Patients with PEA presented with lower abdominal pain of recent onset that was localized to the left (seven cases) and right (one case) lower quadrants. Well-localized tenderness without peritoneal irritation sign was usually the only physical finding. Blood tests were not significant. In acute diverticulitis, the pain was more evenly distributed throughout the lower abdomen and findings like nausea, fever, and leukocytosis were more frequently associated than in PEA. Computed tomography findings, such as pedunculated oval fatty mass with streaky densities connected to the serosal surface of the adjacent colon, can lead to the diagnosis of PEA. Symptoms of PEA were resolved within 1 week (mean, 4.7 days) without surgery.

CONCLUSIONS

When patients with very localized lower abdominal pain and tenderness do not have associated symptoms or laboratory abnormalities, a high index of suspicion for PEA and early radiologic examinations are required.

摘要

背景

原发性网膜附件炎(PEA)是一种少见的腹痛原因,其发生是由于附件扭转或附件引流静脉的自发性血栓形成。
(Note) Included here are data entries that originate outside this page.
import Mathlib
import HarnessLib
import Literature.MathematicalPhysics.QuantumLattice.GaugeGroups
import Literature.LinearAlgebra.Matrix.UnitaryGroupMaximalTorus
import Literature.LinearAlgebra.Matrix.SpecialUnitaryGroupConjugacyClasses
import Summits.Ventures.LatticeQCDFlow.Exactness.SpectralKernelJacobianWeylShapeSU

/-!
# Three basics of the spectral torus, any `n`: the Vandermonde product is symmetric, the torus map of a unimodularity- and determinant-preserving eigenvalue map exists, and phase permutations invert

HONEST FRAMING: exact (Metropolis-corrected) sampling algorithms for lattice gauge theory;
figures of merit are autocorrelation/cost numbers at stated couplings and volumes; no
continuum-physics claim.

Venture `LatticeQCDFlow` (cell pub-lqcd), topic `Exactness`; FANOUT row 10 (`eng-equiv`, engine
`latflow.equiv` `spectral.py`: `log_haar(x) = log |Δ(e^{ix})|²` is symmetric in the eigen-phases; the
torus map `t ↦ diag(f(t_11, …, t_nn))`; `uncanonicalise ∘ canonicalise = id`).  NEW WORK of the cell,
elementary, shared by the `N = 3` and every-`N` booked-density files.  Nothing is cited as a fact; no
number; no definition.

* `vandermondeProd_perm` — `∏_i ∏_{j≠i} ‖d_{σ i} − d_{σ j}‖ = ∏_i ∏_{j≠i} ‖d_i − d_j‖`;
* `exists_torusMap_specialUnitary` — an eigenvalue map preserving unimodularity and unit product has a
  torus map `fT t = diag(f(t_11, …, t_nn)) ∈ SΔ(n)`;
* `permDiag_inv_permDiag` — for a family of phase permutations `(P σ t)_ii = t_{σi σi}`: `P σ⁻¹ (P σ t) = t`.
-/

noncomputable section

namespace Summit.Ventures.LatticeQCDFlow.Exactness

open Matrix
open Literature.LinearAlgebra.Matrix

variable {n : Type*} [Fintype n] [DecidableEq n]

/-- **`∏_i ∏_{j≠i} ‖d_{σ i} − d_{σ j}‖ = ∏_i ∏_{j≠i} ‖d_i − d_j‖`** (any `n`). -/
theorem vandermondeProd_perm (σ : Equiv.Perm n) (d : n → ℂ) :
    (∏ a, ∏ b ∈ Finset.univ.erase a, ‖d (σ a) - d (σ b)‖) = ∏ a, ∏ b ∈ Finset.univ.erase a, ‖d a - d b‖ := by
  have hinner : ∀ a, (∏ b ∈ Finset.univ.erase a, ‖d (σ a) - d (σ b)‖) =
      ∏ b ∈ Finset.univ.erase (σ a), ‖d (σ a) - d b‖ := by
    intro a
    refine Finset.prod_equiv σ (fun b => ?_) (fun b _ => rfl)
    simp only [Finset.mem_erase, Finset.mem_univ, and_true, ne_eq, EmbeddingLike.apply_eq_iff_eq]
  simp_rw [hinner]
  exact Equiv.prod_comp σ (fun a => ∏ b ∈ Finset.univ.erase a, ‖d a - d b‖)

/-- **The torus map of an eigenvalue map preserving unimodularity and unit product exists**:
`fT t = diag(f(t_11, …, t_nn)) ∈ SΔ(n)`. -/
theorem exists_torusMap_specialUnitary {f : (n → ℂ) → (n → ℂ)}
    (hf1 : ∀ d : n → ℂ, (∀ i, ‖d i‖ = 1) → ∀ i, ‖f d i‖ = 1)
    (hfdet : ∀ d : n → ℂ, (∀ i, ‖d i‖ = 1) → ∏ i, d i = 1 → ∏ i, f d i = 1) :
    ∃ fT : specialDiagonalTorus n → specialDiagonalTorus n, ∀ t : specialDiagonalTorus n,
      ((fT t : Matrix.specialUnitaryGroup n ℂ) : Matrix n n ℂ) =
        diagonal (f fun i => ((t : Matrix.specialUnitaryGroup n ℂ) : Matrix n n ℂ) i i) := by
  have hmem : ∀ t : specialDiagonalTorus n,
      diagonal (f fun i => ((t : Matrix.specialUnitaryGroup n ℂ) : Matrix n n ℂ) i i) ∈ Matrix.specialUnitaryGroup n ℂ := by
    intro t
    obtain ⟨hd1, hprod⟩ :=
      norm_eq_one_and_prod_eq_one_of_mem_specialDiagonalTorus (coe_specialDiagonalTorus_eq_diagonal t)
    exact (Literature.MathematicalPhysics.QuantumLattice.diagonal_mem_specialUnitaryGroup_iff _).mpr
      ⟨hf1 _ hd1, hfdet _ hd1 hprod⟩
  exact ⟨fun t => ⟨⟨diagonal (f fun i => ((t : Matrix.specialUnitaryGroup n ℂ) : Matrix n n ℂ) i i), hmem t⟩,
    ⟨_, rfl⟩⟩, fun _ => rfl⟩

/-- Two elements of `SΔ(n)` with the same diagonal entries are equal (restated locally for this file's
`permDiag_inv_permDiag`; see `specialDiagonalTorus_ext`). -/
private theorem specialDiagonalTorus_ext' {t s : specialDiagonalTorus n}
    (h : ∀ i, ((t : Matrix.specialUnitaryGroup n ℂ) : Matrix n n ℂ) i i =
      ((s : Matrix.specialUnitaryGroup n ℂ) : Matrix n n ℂ) i i) : t = s := by
  apply Subtype.ext
  apply Subtype.ext
  rw [coe_specialDiagonalTorus_eq_diagonal t, coe_specialDiagonalTorus_eq_diagonal s]
  exact congrArg diagonal (funext h)

/-- **`P σ⁻¹ (P σ t) = t`** for a family of phase permutations `(P σ t)_ii = t_{σi σi}`. -/
theorem permDiag_inv_permDiag {P : Equiv.Perm n → specialDiagonalTorus n → specialDiagonalTorus n}
    (hP : ∀ σ t i, (((P σ t : specialDiagonalTorus n) : Matrix.specialUnitaryGroup n ℂ) : Matrix n n ℂ) i i =
      ((t : Matrix.specialUnitaryGroup n ℂ) : Matrix n n ℂ) (σ i) (σ i))
    (σ : Equiv.Perm n) (t : specialDiagonalTorus n) : P σ⁻¹ (P σ t) = t := by
  refine specialDiagonalTorus_ext' fun i => ?_
  rw [hP, hP, Equiv.Perm.inv_def, Equiv.apply_symm_apply]

end Summit.Ventures.LatticeQCDFlow.Exactness
import Literature.NumberTheory.GaloisRepresentations.InertiaRootsOfUnity
import Literature.NumberTheory.GaloisRepresentations.AbsGaloisGroup
import Literature.NumberTheory.GaloisRepresentations.PadicAlgebraOfLocalField
import Literature.NumberTheory.PAdicHodge.PadicBaseField
import Mathlib.Analysis.AbsoluteValue.Equivalence
import Mathlib.Analysis.Normed.Unbundled.SpectralNorm
import Mathlib.Analysis.SpecificLimits.Normed
import HarnessLib

/-!
# Absolute values along a continuous embedding of `p`-adic fields

Let `K → L` (`algebraMap K L`) be a *continuous* embedding of non-archimedean local fields of
characteristic `0` and residue characteristic `ℓ` (`|ℓ|_K < 1`, `|ℓ|_L < 1`), and let
`ι = absClosureEmbedding K L : K̄ →ₐ[K] L̄` be the tree's chosen `K`-embedding of algebraic closures
(`GaloisRepresentations/AbsGaloisGroup.lean`).  Write `‖·‖_K`, `‖·‖_L` for the valuation norms
`IsNonarchimedeanLocalField.nontriviallyNormedField K`, `… L` and `‖·‖_{K̄} = algNorm K`,
`‖·‖_{L̄} = algNorm L` for their spectral extensions to the algebraic closures
(`GaloisRepresentations/InertiaRootsOfUnity.lean`).  We prove:

* `exists_norm_algebraMap_eq_rpow` — **base level**: `‖x‖_L = ‖x‖_K ^ c` on `K` for some real
  `c > 0`.  The norm of `K` and the pull-back of the norm of `L` are absolute values of `K`, the
  first nontrivial (`‖ℓ‖_K < 1`), with `‖x‖_K < 1 → ‖x‖_L < 1` (`xⁿ → 0` in `K`, hence in `L` by
  continuity); so they are equivalent, hence powers of one another (Mathlib
  `AbsoluteValue.isEquiv_of_lt_one_imp`, `AbsoluteValue.isEquiv_iff_exists_rpow_eq`).
* `exists_algNorm_absClosureEmbedding_eq_rpow` — **the closures**: `‖ι x‖_{L̄} = ‖x‖_{K̄} ^ c`
  for all `x ∈ K̄`, with the same `c`.  The function `x ↦ ‖ι x‖_{L̄} ^ (1/c)` is an absolute value
  of `K̄` (ultrametricity of `‖·‖_{L̄}`) extending `‖·‖_K`, so it is the spectral norm, by the
  uniqueness of the extension of the absolute value of a complete field to an algebraic extension
  (Mathlib `spectralNorm_unique_field_norm_ext`).
* `algebra_isAlgebraic_of_continuous_algebraMap` — **`L/K` is algebraic**: `L` is finite over
  the copy `K₀ = PadicBase L ℓ hL` of `ℚ_ℓ` (`PAdicHodge/PadicBaseField.lean`), and
  `K₀ → K → L` is a scalar tower because the continuous embedding `ℚ_ℓ → L` is unique
  (`LocalField.eq_padicRingHom_of_continuous`, file
  `GaloisRepresentations/PadicAlgebraOfLocalField.lean`).

These are the two inputs of the transport of Fontaine's period rings along `K̄ ≅ L̄` used for the
base change of de Rham representations (Brinon–Conrad, *CMI notes*, Prop. 6.3.8).

Sources: J. Neukirch, *Algebraic Number Theory* (1999), Ch. II, Prop. (3.3) (equivalent absolute
values are powers of one another), Thm. (4.8) (uniqueness of the extension of the absolute value
of a complete field to an algebraic extension) and Prop. (5.2) (local fields of characteristic `0`
are finite over `ℚ_p`); J.-P. Serre, *Local Fields* (1979), Ch. II §2 (finite extensions of
complete fields) and §5 (`p`-adic fields over `ℚ_p`).

NOT here: the value of `c` (the normalisations of `‖·‖_K`, `‖·‖_L` are Mathlib's choices of
rank-one structures, so `c` is not determined); the bijectivity of `ι` (tree:
`absClosureEmbedding_bijective`, which consumes the algebraicity proved here); anything about the
completions `ℂ_K`, `ℂ_L` or the period rings.
-/

open Field ValuativeRel Filter
open scoped Topology

namespace Literature.NumberTheory.PAdicHodge

open Literature.NumberTheory.GaloisRepresentations
open Literature.NumberTheory.GaloisRepresentations.IsNonarchimedeanLocalField

variable {K L : Type} [Field K] [ValuativeRel K] [TopologicalSpace K] [IsNonarchimedeanLocalField K]
  [CharZero K] [Field L] [ValuativeRel L] [TopologicalSpace L] [IsNonarchimedeanLocalField L]
  [CharZero L] [Algebra K L] {ℓ : ℕ} [Fact ℓ.Prime]

omit [CharZero L] in
/-- **Base level: the norm of `L` restricts to a power of the norm of `K`.**  For a continuous
embedding `K → L` of local fields (`K` of characteristic `0` and residue characteristic `ℓ`) there
is a real `c > 0` with `‖algebraMap K L x‖_L = ‖x‖_K ^ c` for all `x ∈ K`: the valuation norm of
`K` and the pull-back of the valuation norm of `L` are equivalent absolute values of `K`
(`‖x‖_K < 1 ⇒ xⁿ → 0 ⇒ (algebraMap K L x)ⁿ → 0 ⇒ ‖algebraMap K L x‖_L < 1`), and equivalent real
absolute values are positive powers of one another.  Ref: Neukirch, *ANT*, Ch. II, Prop. (3.3) and
its proof (`|x|₁ < 1 ⇒ |x|₂ < 1` already forces equivalence).
[cite: NeukirchANT1999, Ch. II (3.3)] -/
theorem exists_norm_algebraMap_eq_rpow (hcont : Continuous (algebraMap K L))
    (hK : valuation K (ℓ : K) < 1) :
    ∃ c : ℝ, 0 < c ∧ ∀ x : K,
      (letI := nontriviallyNormedField L; ‖algebraMap K L x‖) =
        (letI := nontriviallyNormedField K; ‖x‖) ^ c := by
  letI := nontriviallyNormedField K
  letI := nontriviallyNormedField L
  -- `‖x‖_K < 1 → ‖x‖_L < 1`: `xⁿ → 0` in `K`, hence in `L` by continuity of `algebraMap K L`
  have hlt : ∀ x : K, ‖x‖ < 1 → ‖algebraMap K L x‖ < 1 := by
    intro x hx
    have h0 : Tendsto (fun n : ℕ => algebraMap K L (x ^ n)) atTop (𝓝 (algebraMap K L 0)) :=
      (hcont.tendsto 0).comp (tendsto_pow_atTop_nhds_zero_of_norm_lt_one hx)
    simp only [map_pow, map_zero] at h0
    exact tendsto_pow_atTop_nhds_zero_iff_norm_lt_one.1 h0
  -- the norm of `K` is a nontrivial absolute value: `0 < ‖ℓ‖_K < 1`
  have hv : (NormedField.toAbsoluteValue K).IsNontrivial :=
    ⟨ℓ, Nat.cast_ne_zero.2 (Fact.out : ℓ.Prime).ne_zero, ((norm_lt_one_iff K _).2 hK).ne⟩
  obtain ⟨c, hc, hcw⟩ := AbsoluteValue.isEquiv_iff_exists_rpow_eq.1
    (AbsoluteValue.isEquiv_of_lt_one_imp
      (w := (NormedField.toAbsoluteValue L).comp (algebraMap K L).injective) hv hlt)
  exact ⟨c, hc, fun x => (congrFun hcw x).symm⟩

omit [CharZero L] in
/-- **The chosen embedding `ι = absClosureEmbedding K L : K̄ → L̄` is a homothety in the
exponent for the absolute values of the algebraic closures**: for a continuous embedding `K → L`
of local fields of characteristic `0` and residue characteristic `ℓ` there is a real `c > 0` with
`‖ι x‖_{L̄} = ‖x‖_{K̄} ^ c` for all `x ∈ K̄` (`‖·‖_{F̄} = algNorm F`).  Proof: with `c` from the
base level (`exists_norm_algebraMap_eq_rpow`), `x ↦ ‖ι x‖_{L̄} ^ (1/c)` is an absolute value of `K̄`
extending `‖·‖_K`, hence it is the spectral norm `algNorm K` by the uniqueness of the extension of
the absolute value of the complete field `K` to its algebraic extension `K̄`.  The hypothesis
`|ℓ|_L < 1` is not used (it is part of the common interface of this file).
Ref: Neukirch, *ANT*, Ch. II, Thm. (4.8); Serre, *Local Fields*, Ch. II §2.
[cite: NeukirchANT1999, Ch. II (4.8)] -/
theorem exists_algNorm_absClosureEmbedding_eq_rpow (hcont : Continuous (algebraMap K L))
    (hK : valuation K (ℓ : K) < 1) (_hL : valuation L (ℓ : L) < 1) :
    ∃ c : ℝ, 0 < c ∧ ∀ x : AlgebraicClosure K,
      algNorm L (absClosureEmbedding K L x) = algNorm K x ^ c := by
  obtain ⟨c, hc, hcK⟩ := exists_norm_algebraMap_eq_rpow (L := L) hcont hK
  refine ⟨c, hc, fun x => ?_⟩
  letI := nontriviallyNormedField K
  -- the absolute value `y ↦ ‖ι y‖_{L̄} ^ (1/c)` of `K̄`
  obtain ⟨f, hf⟩ : ∃ f : AbsoluteValue (AlgebraicClosure K) ℝ,
      ∀ y, f y = algNorm L (absClosureEmbedding K L y) ^ c⁻¹ :=
    ⟨{ toFun := fun y => algNorm L (absClosureEmbedding K L y) ^ c⁻¹,
        map_mul' := fun y z => by
          simp only [map_mul, algNorm_mul]
          exact Real.mul_rpow (algNorm_nonneg _) (algNorm_nonneg _),
        nonneg' := fun y => Real.rpow_nonneg (algNorm_nonneg _) _,
        eq_zero' := fun y => by
          show algNorm L (absClosureEmbedding K L y) ^ c⁻¹ = 0 ↔ y = 0
          rw [Real.rpow_eq_zero_iff_of_nonneg (algNorm_nonneg _), algNorm_eq_zero_iff, map_eq_zero]
          exact and_iff_left (inv_ne_zero hc.ne'),
        add_le' := fun y z => by
          show algNorm L (absClosureEmbedding K L (y + z)) ^ c⁻¹ ≤
            algNorm L (absClosureEmbedding K L y) ^ c⁻¹ +
              algNorm L (absClosureEmbedding K L z) ^ c⁻¹
          rw [map_add]
          rcases le_total (algNorm L (absClosureEmbedding K L y))
              (algNorm L (absClosureEmbedding K L z)) with h | h
          · exact (Real.rpow_le_rpow (algNorm_nonneg _)
                ((algNorm_add_le _ _).trans (max_le h le_rfl)) (inv_nonneg.2 hc.le)).trans
              (le_add_of_nonneg_left (Real.rpow_nonneg (algNorm_nonneg _) _))
          · exact (Real.rpow_le_rpow (algNorm_nonneg _)
                ((algNorm_add_le _ _).trans (max_le le_rfl h)) (inv_nonneg.2 hc.le)).trans
              (le_add_of_nonneg_right (Real.rpow_nonneg (algNorm_nonneg _) _)) },
      fun _ => rfl⟩
  -- `f` extends `‖·‖_K`: `ι` is `K`-linear and `‖·‖_{L̄}` extends `‖·‖_L = ‖·‖_K ^ c` on `K`
  have hf_ext : ∀ k : K, f (algebraMap K (AlgebraicClosure K) k) = ‖k‖ := by
    intro k
    rw [hf, (absClosureEmbedding K L).commutes k,
      IsScalarTower.algebraMap_apply K L (AlgebraicClosure L) k, algNorm_algebraMap, hcK k,
      Real.rpow_rpow_inv (norm_nonneg _) hc.ne']
  -- uniqueness of the extension of `‖·‖_K` to `K̄`
  have hfx : f x = algNorm K x := by
    rw [algNorm_def]
    exact spectralNorm_unique_field_norm_ext hf_ext x
  rw [hf] at hfx
  rw [← hfx, Real.rpow_inv_rpow (algNorm_nonneg _) hc.ne']

/-- **`L/K` is algebraic** for a continuous embedding `K → L` of local fields of characteristic
`0` and residue characteristic `ℓ`.  Both fields contain a canonical copy of `ℚ_ℓ`
(`LocalField.padicRingHom`), `L` is finite — hence algebraic — over its copy
`K₀ = PadicBase L ℓ hL` (a locally compact normed space over a complete field is
finite-dimensional), and `K₀ → K → L` is a scalar tower because a continuous ring homomorphism
`ℚ_ℓ → L` is unique (`LocalField.eq_padicRingHom_of_continuous`); so `L` is algebraic over the
intermediate field `K`.  Ref: Neukirch, *ANT*, Ch. II, Prop. (5.2) (local fields of
characteristic `0` are the finite extensions of `ℚ_p`); Serre, *Local Fields*, Ch. II §5.
[cite: NeukirchANT1999, Ch. II (5.2)] -/
theorem algebra_isAlgebraic_of_continuous_algebraMap (hcont : Continuous (algebraMap K L))
    (hK : valuation K (ℓ : K) < 1) (hL : valuation L (ℓ : L) < 1) :
    Algebra.IsAlgebraic K L := by
  -- the continuous embedding `ℚ_ℓ → L` is unique, so `ℚ_ℓ → K → L` is the canonical one
  have huniq : (algebraMap K L).comp (LocalField.padicRingHom K ℓ hK) =
      LocalField.padicRingHom L ℓ hL :=
    LocalField.eq_padicRingHom_of_continuous L ℓ hL _
      (hcont.comp (LocalField.continuous_padicRingHom K ℓ hK))
  -- `K` as an algebra over the base field `K₀ = ℚ_ℓ` of `L`
  letI : Algebra (PadicBase L ℓ hL) K :=
    ((LocalField.padicRingHom K ℓ hK).comp (PadicBase.toPadic hL).toRingHom).toAlgebra
  haveI : IsScalarTower (PadicBase L ℓ hL) K L :=
    IsScalarTower.of_algebraMap_eq fun x => by
      show PadicBase.emb hL x =
        algebraMap K L (LocalField.padicRingHom K ℓ hK (PadicBase.toPadic hL x))
      rw [PadicBase.emb_apply, ← huniq]
      rfl
  exact Algebra.IsAlgebraic.tower_top (K := PadicBase L ℓ hL) K

end Literature.NumberTheory.PAdicHodge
原发性网膜附件炎常因部位不同而被误诊为阑尾炎或憩室炎。

研究

回顾性分析8例原发性网膜附件炎患者的临床和影像学特征,并与18例急性憩室炎患者进行比较。

结果

原发性网膜附件炎患者表现为近期发作的下腹部疼痛,局限于左下腹(7例)和右下腹(1例)。通常唯一的体格检查发现是局限性压痛而无腹膜刺激征。血液检查无明显异常。在急性憩室炎中,疼痛更均匀地分布于整个下腹部,与原发性网膜附件炎相比,恶心、发热和白细胞增多等表现更常见。计算机断层扫描结果,如与相邻结肠浆膜面相连的带蒂椭圆形脂肪块伴条纹状密度影,可有助于原发性网膜附件炎的诊断。原发性网膜附件炎的症状在1周内(平均4.7天)缓解,无需手术。

结论

当患者出现非常局限的下腹部疼痛和压痛且无相关症状或实验室异常时,需要高度怀疑原发性网膜附件炎并尽早进行影像学检查。